Больше всех, наверное, приезду знатных богомольцев рад был инок Симеон. Вся жизнь его теперь была тихое радование после пережитых потрясений на Флорентийском Соборе, приключений во время путешествия по Европе и заточения в Смоленске. Сейчас жил он ровно, спокойно и надеялся, что Бог позволит ему так и закончить днн.
Великий князь узнал его:
— Здоров ли, отец?
— Спаси Христос, княже!
В ярком лунном свете замёрзшее от ветра лицо Симеона лучилось довольством.
— Не трудное ли послушание несёшь?
— Слава Богу, любимое моё дело, с пером да чернильницей, списателем в обители состою, летописи старые свожу и новое заношу, что происходит. Смотрю, где что ниспосылается и запечатлеваю.

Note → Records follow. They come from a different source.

import Mathlib
import Summits.ValiantsHypothesis.ValiantsHypothesis.Theorems.NewtonUnitEquationsDissociatedUniformTotalsLawTwoTopsCount
import Summits.ValiantsHypothesis.ValiantsHypothesis.Theorems.NewtonUnitEquationsDissociatedUniformTotalsLawSharpFibreTotals
import HarnessLib

/-!
# Crux `NewtonUnitEquations.DissociatedUniform` (stmt-ValiantsHypothesis-5905): the DOMINANT-REGIME TOTALS LAW for GENERAL pairs —
# `T ≤ 3q²` (and the sharp `2q²` in general position) for any pair whose fibres have at most two weak tops per weight

Memo `Cruxes/DissociatedUniform/NOTES-d1g3.md` §2 L5: "regime `c₃ ≫ fibres` (c₃ convex): the cones partition the circle, so
`Σ_s #exposed P-edges = Σ_r |E_r| ≤ q²` and `T(3) = q² + #bridges ≤ 2q²`".  The tree had this end of the law only with the crude constant
`17` (`…TotalsLawLargeThird`, any `a, b`, injective `c`) and, since this seat, with constants `3` / `2` for pairs with SHARP-topped (strictly
convex) fibres (`…TotalsLawSharpFibreTotals`).  This file removes the convexity of the fibres: for ANY pair `a, b` whose fibres
`x ↦ a x + b (r − x)` are injective with AT MOST TWO weak tops per non-zero weight (general position), and `c = c₀ ∘ σ` with `c₀` strictly
convex ccw and `σ` any relabelling,

* `card_partners_le_two`: a label of a two-topped curve is exposed together with at most TWO other labels (three exposing weights in
  the pointed normal cone: the middle one would expose three labels) ⇒ `card_ordExpPairs_le : #ordered exposed pairs ≤ 2q`;
* `card_cones_of_pair_le_two` (an exposed pair lies in ≤ 2 cones of `C`; `≤ 1` under `PairGP`), `sum_card_ordPairHit_le` (`Σ_s Σ_z ≤ 4q²`);
* **`sum_card_commonDir_le_of_twoTops : Σ_s #CommonDir_s ≤ 3q²`**, **`totalVert_smul_le_three_mul_sq_of_twoTops : T(a,b,μ•(c₀∘σ)) ≤ 3q²`**
  (`μ ≥ μ₀`), and under `PairGP` (no weight exposes both a fibre pair and an edge of `C`) **`totalVert_smul_le_two_mul_sq_of_twoTops_gp :
  T ≤ 2q²`** — the memo's sharp dominant-regime constant for all pairs in general position.
Honest label: a regime theorem (third curve dominant, convex); `SmoothSharpTotalsLaw`, `TotalsLawThree` remain OPEN; nothing here bears on
VP ≠ VNP.
[folklore]
-/

set_option linter.dupNamespace false -- `ValiantsHypothesis.ValiantsHypothesis` (summit = problem) in every name

open scoped BigOperators

namespace Summit.ValiantsHypothesis.ValiantsHypothesis.Theorems.NewtonUnitEquationsDissociatedUniform

namespace TotalsLaw

open Matrix Real

section TwoTopsTotals

variable {q : ℕ} [NeZero q]

/-! #### Exposed pairs of a two-topped curve -/

omit [NeZero q] in
/-- **Uniqueness of the exposing direction of a pair** (two-topped curve, distinct points, `q ≥ 3`). [folklore] -/
theorem exposing_unique_pair {P : ZMod q → (Fin 2 → ℝ)} (hP : TwoTops P) (hq : 3 ≤ q) {x y : ZMod q} (hxy : P y ≠ P x)
    {θ θ' : Fin 2 → ℝ} (hθ : θ ≠ 0) (hθ' : θ' ≠ 0) (hx : WTop P θ x) (hy : WTop P θ y) (hx' : WTop P θ' x) (hy' : WTop P θ' y) :
    ∃ t : ℝ, 0 < t ∧ θ' = t • θ := by
  set d : Fin 2 → ℝ := P y - P x with hd
  have hd0 : d ≠ 0 := sub_ne_zero.2 hxy
  have hθd : θ ⬝ᵥ d = 0 := by rw [hd, dotProduct_sub]; linarith [hx y, hy x]
  have hθ'd : θ' ⬝ᵥ d = 0 := by rw [hd, dotProduct_sub]; linarith [hx' y, hy' x]
  have eθ := eq_smul_perp_of_dotProduct_eq_zero hd0 hθd
  have eθ' := eq_smul_perp_of_dotProduct_eq_zero hd0 hθ'd
  have hcθ : cross2 d θ ≠ 0 := by
    intro h0c
    rw [h0c, neg_zero, zero_div, zero_smul] at eθ
    exact hθ eθ
  set t : ℝ := cross2 d θ' / cross2 d θ with ht
  have hθ't : θ' = t • θ := by
    rw [eθ', eθ, smul_smul]
    congr 1
    rw [ht]; field_simp
  have ht0 : t ≠ 0 := by
    intro h; rw [h, zero_smul] at hθ't; exact hθ' hθ't
  refine ⟨t, ?_, hθ't⟩
  rcases lt_or_gt_of_ne ht0 with hneg | hpos
  · exfalso
    have hall : ∀ w, WTop P θ w := by
      intro w v
      have e1 := hx v
      have e2 := hx' w
      rw [hθ't, smul_dotProduct, smul_dotProduct, smul_eq_mul, smul_eq_mul] at e2
      have e3 : θ ⬝ᵥ P x ≤ θ ⬝ᵥ P w := by nlinarith
      have e4 := hx w
      linarith
    have h1ne : (1 : ZMod q) ≠ 0 := one_ne_zero_of_three_le hq
    have h2ne : (2 : ZMod q) ≠ 0 := two_ne_zero_of_three_le hq
    rcases hP θ hθ 0 1 2 (hall 0) (hall 1) (hall 2) with h | h | h
    · exact h1ne h.symm
    · exact h1ne (by linear_combination -h)
    · exact h2ne h.symm
  · exact hpos

open scoped Classical in
/-- An exposed pair of a two-topped injective curve lies inside the cones of at most two vertices of a curve `c` with at most two weak tops
per weight. [folklore] -/
theorem card_cones_of_pair_le_two {c : ZMod q → (Fin 2 → ℝ)} (hc : TwoTops c) {P : ZMod q → (Fin 2 → ℝ)} (hP : TwoTops P)
    (hq : 3 ≤ q) {x y : ZMod q} (hxy : P y ≠ P x) :
    (Finset.univ.filter fun z : ZMod q => ∃ θ : Fin 2 → ℝ, θ ≠ 0 ∧ WTop c θ z ∧ WTop P θ x ∧ WTop P θ y).card ≤ 2 := by
  by_contra hgt
  obtain ⟨u, hu, v, hv, w, hw, huv, huw, hvw⟩ := Finset.two_lt_card.1 (not_le.1 hgt)
  simp only [Finset.mem_filter, Finset.mem_univ, true_and] at hu hv hw
  obtain ⟨θ, hθ, hcu, hu0, hu1⟩ := hu
  obtain ⟨θv, hθv, hcv, hv0, hv1⟩ := hv
  obtain ⟨θw, hθw, hcw, hw0, hw1⟩ := hw
  obtain ⟨tv, htv, rfl⟩ := exposing_unique_pair hP hq hxy hθ hθv hu0 hu1 hv0 hv1
  obtain ⟨tw, htw, rfl⟩ := exposing_unique_pair hP hq hxy hθ hθw hu0 hu1 hw0 hw1
  rw [wTop_smul_iff c htv] at hcv
  rw [wTop_smul_iff c htw] at hcw
  rcases hc θ hθ u v w hcu hcv hcw with h | h | h
  · exact huv h
  · exact hvw h
  · exact huw h
open Finset
open scoped BigOperators
open Literature.MathematicalPhysics.QuantumFieldTheory
open Literature.MathematicalPhysics.QuantumFieldTheory.Balaban1983to89
open Literature.MathematicalPhysics.QuantumFieldTheory.Balaban1983to89.Beta
open Literature.MathematicalPhysics.QuantumFieldTheory.Balaban1983to89.B12Sec2to5 (l1 l1_nonneg)
open B6BondElimination (unitVec)
open ExpKernelCalculus (MKer Site BiLoc Decays VertexFamily comp Zl Zl_nonneg biLoc_comp_decays)
open OneStepResolventKernel (Fib LocStencil wsum)
open SecondOrderResponse (colM vertexOfM dM LocStencilFM)
open InterLevelTransport (cwsum)
open KernelWard (divV Bdd bdd_of_biLoc)
open StepJetData (biLoc_weaken decays_weaken)
open BalabanStepJetsSucc (mmRead biLoc_mmRead biLoc_comp_right)
open AffineAveraging (box toSite)
open AxialProjector (toSite_injective)
open Summit.QuantumFields.BalabanUV.Beta.ChartConjugation (conjV)
open Summit.QuantumFields.BalabanUV.Beta.BorderedHessian (diagK)
open Summit.QuantumFields.BalabanUV.Beta.AveragingWardRootedStencils (legInd)
open Summit.QuantumFields.BalabanUV.Beta.KernelWardRelative (gaugeWt)
open Summit.QuantumFields.BalabanUV.Beta.HessKerDressedUnits (unitS unitS_apply legScale abs_legScale_le)
open Summit.QuantumFields.BalabanUV.Beta.GAN24.WardResidualSUnroll (sum_box_mul)
open Summit.QuantumFields.BalabanUV.Beta.GAN24.Lin4SlotDivergence (sandwich_finset_sum)
open Summit.QuantumFields.BalabanUV.Beta.GAN24.LayerLetterFaces (faceW_nonneg)
open Summit.QuantumFields.BalabanUV.Beta.GAN24.LayerLetterMixed (faceW_le_card)
open Summit.QuantumFields.BalabanUV.Beta.GAN24.LayerLetterPsi (biLoc_sum_psi_of_faceW biLoc_smul_abs)
open Summit.QuantumFields.BalabanUV.Beta.GAN24.LayerLetterUnion (biUnion_box_image_eq faceW_dilate_le)

variable {d Lc : ℕ} [NeZero Lc]

/-- `1 ≤ Lc`. -/
private theorem one_le_Lc (Lc : ℕ) [NeZero Lc] : 1 ≤ Lc := Nat.one_le_iff_ne_zero.2 (NeZero.ne Lc)

/-! ## §0 The common hypotheses, as a section -/

section Letter
import Literature.AlgebraicGeometry.Deformation.MorphismLiftsSquareZeroAffine
import Mathlib.AlgebraicGeometry.Cover.Open
import Mathlib.AlgebraicGeometry.Gluing
import HarnessLib

/-!
# Gluing lifts across a square-zero thickening: the sheaf `𝒫(g₀)` and its global sections
# (SGA 1 III Prop. 5.1, global layer (iv): chartwise criterion for equality and gluing of local lifts)

Layer `Literature/AlgebraicGeometry/Deformation`, namespace `Literature.AlgebraicGeometry.Deformation`.
THEOREMS ONLY (no definition, no named fact, no instance).  Third file of the DEF-MOR chain (★
`MorphismLiftsSquareZeroAffine` = the affine torsor (ii), ★ `MorphismLiftsSquareZeroAffineFunctorial` = its naturality
(v)).  [SGA1, Exp. III §5 Prop. 5.1] states that the extensions of `g₀` form a SHEAF `𝒫(g₀)` on `Y` which is formally
principal homogeneous under `𝒢 = 𝓗om(g₀^*Ω¹_{X/S}, 𝒥)`; the sheaf property — «les sections sur un ouvert `U` sont les
prolongements `g : U → X`» glue, and agree when they agree locally — is what turns the affine torsor into the global
one ([SGA1, Exp. III §5, p. 71]: «l'ensemble des prolongements globaux est un espace principal homogène sous
`H⁰(Y, 𝒢)`» as soon as it is non-empty; the obstruction to non-emptiness lives in `H¹(Y, 𝒢)`).  This file records that
sheaf layer at scheme level, def-free, over Mathlib's `Scheme.Cover.glueMorphisms` / `Scheme.Cover.hom_ext`:

* §1 CHARTWISE EQUALITY: `eq_of_charts_eq` — two morphisms `Spec B → X` through an affine open `V` with equal charts are
  equal (★ §1 of the affine file); `eq_of_forall_exists_chart_eq` — two morphisms `P → X` from ANY scheme are equal as
  soon as every point of `P` has an affine test chart `t : Spec C → P` (an open immersion) on which they land in a
  common affine open of `X` with equal charts (the SHEAF CONDITION of `𝒫(g₀)`, uniqueness half); with ★ (ii) this reads:
  two `S`-lifts agreeing on the thickening are equal iff all their chart derivations vanish (`eq_of_derivations_eq_zero`);
* §2 GLUING: `exists_glue_of_lifts` — local `S`-lifts `g α : 𝒰.X α → X` on an open cover `𝒰` of `Z` which agree on
  the overlaps glue to a UNIQUE `G : Z → X`; `G` is again an `S`-morphism, and it extends `f₀ : Z₀ → X` as soon as the
  `g α` extend `f₀` on a cover of `Z₀` compatible with `𝒰` (`glue_over`, `glue_comp_eq`) — the sheaf condition of
  `𝒫(g₀)`, existence half; the overlap hypothesis is discharged chartwise by §1.

What is NOT here (next slices of the census row E3.1): the ACTION of a compatible family of chart derivations on a global
lift ((iv) existence: needs the localisation of derivations along `Γ(X, V) → Γ(X, V_s)` to compare charts of two local
lifts in a common smaller affine open) and the Čech-coboundary correction of local lifts ((iii)).

Cell hodgecm-mathlib (D-0151), SOCKETS-F §4 (α) node E3 brick DEF-MOR (iv)-sheaf layer (A-p01 (g8) census `E-census-E3E5`
§1.3 row E3.1; hand released to this seat 18:49:29Z); count-neutral generic capital.  HC_CM is proved only modulo the 7
printed citations until rung 0 closes; this file discharges none of them.

## References
* [SGA1] A. Grothendieck, M. Raynaud, *Revêtements étales et groupe fondamental (SGA 1)*, LNM 224 / arXiv:math/0206203:
  Exp. III §5 (the sheaf `𝒫(g₀)` of local extensions; «l'ensemble des prolongements globaux est un espace principal
  homogène sous `H⁰(Y, 𝒢)`»), Prop. 5.1 (arXiv ed. pp. 70–71, held `paper:arxiv-math_0206203` p0049–p0050).
* [MumfordFogartyKirwan1994] *Geometric Invariant Theory*, 3rd ed., Ch. 6 §3 Prop. 6.15 (pp. 130–131): the consumer
  («the set of all extensions is a principal homogeneous space under `H⁰(X̄ × X̄, μ̄^*𝒯 ⊗ I)`»).
-/

universe u

open CategoryTheory CategoryTheory.Limits AlgebraicGeometry

noncomputable section

namespace Literature.AlgebraicGeometry.Deformation

/-! ### §1 Chartwise criteria for equality of morphisms into `X` -/

section Charts

variable {X : Scheme.{u}} {V : X.Opens}

/-- **Two morphisms `Spec B → X` through an affine open `V` with equal charts are equal** (each is `Spec` of its chart
followed by `V ↪ X`, ★ `eq_specMap_appLE_comp_fromSpec`). [cite: SGA1, Exp. III §5 Prop. 5.1] -/
theorem eq_of_charts_eq (hV : IsAffineOpen V) {B : Type u} [CommRing B] {g g' : Spec (.of B) ⟶ X}
    (hg : g ⁻¹ᵁ V = ⊤) (hg' : g' ⁻¹ᵁ V = ⊤)
    (h : g.appLE V ⊤ hg.ge ≫ (Scheme.ΓSpecIso (.of B)).hom = g'.appLE V ⊤ hg'.ge ≫ (Scheme.ΓSpecIso (.of B)).hom) :
    g = g' := by
  rw [eq_specMap_appLE_comp_fromSpec hV g hg, eq_specMap_appLE_comp_fromSpec hV g' hg', h]

/-- **Sheaf condition for morphisms into `X`, uniqueness half, in chart form**: two morphisms `a b : P → X` are equal as
soon as every point of `P` lies in the image of an affine test chart `t : Spec C → P` (an open immersion) such that
`t ≫ a` and `t ≫ b` land in a common affine open `V` of `X` and have the same chart there.  (Mathlib
`Scheme.Cover.hom_ext` on the cover assembled from the charts, then `eq_of_charts_eq`.) [cite: SGA1, Exp. III §5 Prop. 5.1] -/
theorem eq_of_forall_exists_chart_eq {P : Scheme.{u}} {a b : P ⟶ X}
    (h : ∀ x : P, ∃ (C : Type u) (_ : CommRing C) (t : Spec (.of C) ⟶ P) (_ : IsOpenImmersion t)
      (_ : x ∈ Set.range t.base) (V : X.Opens) (_ : IsAffineOpen V) (ha : (t ≫ a) ⁻¹ᵁ V = ⊤)
      (hb : (t ≫ b) ⁻¹ᵁ V = ⊤),
      (t ≫ a).appLE V ⊤ ha.ge ≫ (Scheme.ΓSpecIso (.of C)).hom =
        (t ≫ b).appLE V ⊤ hb.ge ≫ (Scheme.ΓSpecIso (.of C)).hom) :
    a = b := by
  choose C _inst t ht hx V hV ha hb hchart using h
  let 𝒰 : P.OpenCover := Scheme.Cover.mkOfCovers (P := @IsOpenImmersion) (↥P) (fun x => Spec (.of (C x))) t
    (fun x => by obtain ⟨y, hy⟩ := hx x; exact ⟨x, y, hy⟩) (fun x => ht x)
  exact Scheme.Cover.hom_ext 𝒰 a b fun x => eq_of_charts_eq (hV x) (ha x) (hb x) (hchart x)

variable {R₀ B B₀ : Type u} [CommRing R₀] [CommRing B] [CommRing B₀] [Algebra R₀ B]
  (p : X ⟶ Spec (.of R₀)) (π : B →+* B₀)

/-- **Two `S`-lifts through an affine open `V` agreeing on the square-zero `Spec B₀` are equal iff their charts are
equal, i.e. iff the derivation of ★ `existsUnique_derivation_of_lifts` vanishes** — the torsor is simply transitive:
«`ψ₂ = ψ₁ + δ` with `δ = 0`».  Stated def-free: if some function `δ` with `ψ₂ = ψ₁ + δ` vanishes identically then
`g₁ = g₂`. [cite: SGA1, Exp. III §5 Prop. 5.1] -/
theorem eq_of_derivation_eq_zero (hV : IsAffineOpen V) {g₁ g₂ : Spec (.of B) ⟶ X} (hg₁ : g₁ ⁻¹ᵁ V = ⊤)
    (hg₂ : g₂ ⁻¹ᵁ V = ⊤) {δ : Γ(X, V) → B}
    (hδ : ∀ a, (g₂.appLE V ⊤ hg₂.ge ≫ (Scheme.ΓSpecIso (.of B)).hom).hom a =
      (g₁.appLE V ⊤ hg₁.ge ≫ (Scheme.ΓSpecIso (.of B)).hom).hom a + δ a)
    (h0 : ∀ a, δ a = 0) : g₁ = g₂ := by
  refine eq_of_charts_eq hV hg₁ hg₂ ?_
  ext a
  rw [hδ a, h0 a, add_zero]

/-- Conversely equal lifts have vanishing difference: if `g₁ = g₂` then any `δ` with `ψ₂ = ψ₁ + δ` is zero.
[cite: SGA1, Exp. III §5 Prop. 5.1] -/
theorem derivation_eq_zero_of_eq {g₁ g₂ : Spec (.of B) ⟶ X} (hg₁ : g₁ ⁻¹ᵁ V = ⊤) (hg₂ : g₂ ⁻¹ᵁ V = ⊤)
    {δ : Γ(X, V) → B}
    (hδ : ∀ a, (g₂.appLE V ⊤ hg₂.ge ≫ (Scheme.ΓSpecIso (.of B)).hom).hom a =
      (g₁.appLE V ⊤ hg₁.ge ≫ (Scheme.ΓSpecIso (.of B)).hom).hom a + δ a)
    (h : g₁ = g₂) (a : Γ(X, V)) : δ a = 0 := by
  subst h
  have := hδ a
  rwa [left_eq_add] at this

end Charts

/-! ### §2 Gluing local lifts (the sheaf condition of `𝒫(g₀)`, existence half) -/

section Glue

variable {Z X : Scheme.{u}} (𝒰 : Z.OpenCover) (g : ∀ α, 𝒰.X α ⟶ X)

/-- **Local lifts which agree on the overlaps glue to a unique global morphism** (Mathlib `Scheme.Cover.glueMorphisms`;
uniqueness `Scheme.Cover.hom_ext`): «les sections sur un ouvert `U` sont les prolongements `g : U → X`» form a sheaf.
[cite: SGA1, Exp. III §5 Prop. 5.1] -/
theorem existsUnique_glue_of_lifts
    (hg : ∀ α β, pullback.fst (𝒰.f α) (𝒰.f β) ≫ g α = pullback.snd (𝒰.f α) (𝒰.f β) ≫ g β) :
    ∃! G : Z ⟶ X, ∀ α, 𝒰.f α ≫ G = g α :=
  ⟨Scheme.Cover.glueMorphisms 𝒰 g hg, Scheme.Cover.ι_glueMorphisms 𝒰 g hg, fun _ hG =>
    Scheme.Cover.hom_ext 𝒰 _ _ fun α => by rw [hG α, Scheme.Cover.ι_glueMorphisms]⟩

variable {R₀ : Type u} [CommRing R₀] (p : X ⟶ Spec (.of R₀)) (q : Z ⟶ Spec (.of R₀))

/-- **The glued morphism is an `S`-morphism** when the local lifts are (`g α ≫ p = 𝒰.f α ≫ q`): a morphism to `S` is
determined on an open cover. [cite: SGA1, Exp. III §5 Prop. 5.1] -/
theorem glue_over {G : Z ⟶ X} (hG : ∀ α, 𝒰.f α ≫ G = g α) (w : ∀ α, g α ≫ p = 𝒰.f α ≫ q) : G ≫ p = q :=
  Scheme.Cover.hom_ext 𝒰 _ _ fun α => by rw [← Category.assoc, hG α, w α]

/-- **The glued morphism extends `f₀`** when the local lifts do: for a morphism `i : Z₀ → Z` (the thickening), an open
cover `𝒰₀` of `Z₀` mapping into `𝒰` by `k α : 𝒰₀.X α → 𝒰.X (c α)` over `i` (`k α ≫ 𝒰.f (c α) = 𝒰₀.f α ≫ i`), and local
lifts extending `f₀` (`k α ≫ g (c α) = 𝒰₀.f α ≫ f₀`), the glued `G` satisfies `i ≫ G = f₀`. [cite: SGA1, Exp. III §5 Prop. 5.1] -/
theorem glue_comp_eq {Z₀ : Scheme.{u}} (i : Z₀ ⟶ Z) (f₀ : Z₀ ⟶ X) (𝒰₀ : Z₀.OpenCover) (c : 𝒰₀.I₀ → 𝒰.I₀)
    (k : ∀ α, 𝒰₀.X α ⟶ 𝒰.X (c α)) (hk : ∀ α, k α ≫ 𝒰.f (c α) = 𝒰₀.f α ≫ i)
    {G : Z ⟶ X} (hG : ∀ α, 𝒰.f α ≫ G = g α) (h₀ : ∀ α, k α ≫ g (c α) = 𝒰₀.f α ≫ f₀) : i ≫ G = f₀ :=
  Scheme.Cover.hom_ext 𝒰₀ _ _ fun α => by rw [← Category.assoc, ← hk α, Category.assoc, hG (c α), h₀ α]

/-- **Global uniqueness of lifts from local data** (the `H⁰`-torsor is simply transitive): two morphisms `G₁ G₂ : Z → X`
which agree on every member of an open cover are equal; combined with `eq_of_derivation_eq_zero` chart by chart: two
global `S`-lifts of `f₀` all of whose chart derivations vanish coincide. [cite: SGA1, Exp. III §5 Prop. 5.1] -/
theorem eq_of_forall_map_comp_eq {G₁ G₂ : Z ⟶ X} (h : ∀ α, 𝒰.f α ≫ G₁ = 𝒰.f α ≫ G₂) : G₁ = G₂ :=
  Scheme.Cover.hom_ext 𝒰 _ _ h

end Glue

end Literature.AlgebraicGeometry.Deformation

end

А вы с детками к батюшке Сергию?
— Поклониться хотим.
— Благослови, Господь, деточек!
Обедня шла своим чередом. Василий Васильевич слушал её, стоя у раки с мощами преподобного, любуясь её шитым покровом, где лик святого, как говорили старинные люди, очень напоминал живого Сергия. Говорили также, что знаменил покров, то есть рисунок для него делал, чуть ли не сам Андрей Рублёв или кто-то из учеников его. Скуластый батюшка Сергий смотрел с покрова сосредоточенно и просто близко посаженными глазами на чернобровом лице.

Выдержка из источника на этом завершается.